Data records
import Summits.CriticalPhenomena.PercolationContinuityZ3.Theorems.PercNearOneGluingNoHeavyPcintKernSymZ5B5Check1
import HarnessLib

/-!
# PCINT lane: `p_c^bond(ℤ⁵) ≥ 0.1140` (kernel-checked B3r window certificate, memory 5 (4-step windows, 10000 codes); printed best lower bound 0.11286 (Noonan 1998 / Pönitz–Tittmann 2000)).

Cell `prim-pcint`, seat `prim-pcint-2` (gen 2); memo `run/shared/lean/prim/pcint/INTERVAL-PLAN.md` §14.  Does NOT build on p205010.
Assembles the kernel-checked chunks (`…KernZ5B5Check1..1`) and applies the generic certificate theorem
`WinK.le_criticalProb_of_checkBK` (`…PcintWinKernelCert`).  No external certificate, no
`native_decide`; axioms standard.  (The lane's two-implementation certificates reach further at larger memory; this is the kernel-only row.)
-/

namespace Summit.CriticalPhenomena.PercolationContinuityZ3.Theorems.Pcint

open Literature.Probability.Percolation Literature.Probability.LatticeModels Z5B5

/-- All `10000` coded Collatz–Wielandt rows check. [folklore] -/
theorem Z5B5.chkAll : WinK.allRange (WinK.nfOKB 5 3 1140 10066 9935 99999 tbl 86188) 0 10000 = true :=
  chkFile_1

/-- **`p_c^bond(ℤ⁵) ≥ 0.1140`** (kernel-checked B3r window certificate, memory 5 (4-step windows, 10000 codes); printed best lower bound 0.11286 (Noonan 1998 / Pönitz–Tittmann 2000)). [folklore] -/
theorem criticalProb_Z5_ge_01140 : (0.1140 : ℝ) ≤ criticalProb (zdGraph 5) 0 := by
  have h := WinK.le_criticalProb_of_checkBK (d := 5) (m := 3) (pn := 1140) (R := 10066) (S := 9935) (lamN := 99999)
      (tbl := tbl) (dflt := 86188) (vlo := 86188) (vhi := 100000) (by norm_num) (by norm_num) (by norm_num) (by norm_num)
      (by norm_num) (by norm_num) (by norm_num) (by norm_num) tbl_bounds (by norm_num) (by norm_num) chkAll
  have e : ((1140 : ℕ) : ℝ) / 10 ^ 4 = 0.1140 := by norm_num
  rw [e] at h
  exact h

end Summit.CriticalPhenomena.PercolationContinuityZ3.Theorems.Pcint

** Task directions **
The response should be an exact copy of all the records above.

** Response area **
import Summits.CriticalPhenomena.PercolationContinuityZ3.Theorems.PercNearOneGluingNoHeavyPcintKernSymZ5B5Check1
import HarnessLib

/-!
# PCINT lane: `p_c^bond(ℤ⁵) ≥ 0.1140` (kernel-checked B3r window certificate, memory 5 (4-step windows, 10000 codes); printed best lower bound 0.11286 (Noonan 1998 / Pönitz–Tittmann 2000)).

Cell `prim-pcint`, seat `prim-pcint-2` (gen 2); memo `run/shared/lean/prim/pcint/INTERVAL-PLAN.md` §14.  Does NOT build on p205010.
Assembles the kernel-checked chunks (`…KernZ5B5Check1..1`) and applies the generic certificate theorem
`WinK.le_criticalProb_of_checkBK` (`…PcintWinKernelCert`).  No external certificate, no
`native_decide`; axioms standard.  (The lane's two-implementation certificates reach further at larger memory; this is the kernel-only row.)
-/

namespace Summit.CriticalPhenomena.PercolationContinuityZ3.Theorems.Pcint

open Literature.Probability.Percolation Literature.Probability.LatticeModels Z5B5

/-- All `10000` coded Collatz–Wielandt rows check. [folklore] -/
theorem Z5B5.chkAll : WinK.allRange (WinK.nfOKB 5 3 1140 10066 9935 99999 tbl 86188) 0 10000 = true :=
  chkFile_1

/-- **`p_c^bond(ℤ⁵) ≥ 0.1140`** (kernel-checked B3r window certificate, memory 5 (4-step windows, 10000 codes); printed best lower bound 0.11286 (Noonan 1998 / Pönitz–Tittmann 2000)). [folklore] -/
theorem criticalProb_Z5_ge_01140 : (0.1140 : ℝ) ≤ criticalProb (zdGraph 5) 0 := by
  have h := WinK.le_criticalProb_of_checkBK (d := 5) (m := 3) (pn := 1140) (R := 10066) (S := 9935) (lamN := 99999)
      (tbl := tbl) (dflt := 86188) (vlo := 86188) (vhi := 100000) (by norm_num) (by norm_num) (by norm_num) (by norm_num)
      (by norm_num) (by norm_num) (by norm_num) (by norm_num) tbl_bounds (by norm_num) (by norm_num) chkAll
  have e : ((1140 : ℕ) : ℝ) / 10 ^ 4 = 0.1140 := by norm_num
  rw [e] at h
  exact h

end Summit.CriticalPhenomena.PercolationContinuityZ3.Theorems.Pcint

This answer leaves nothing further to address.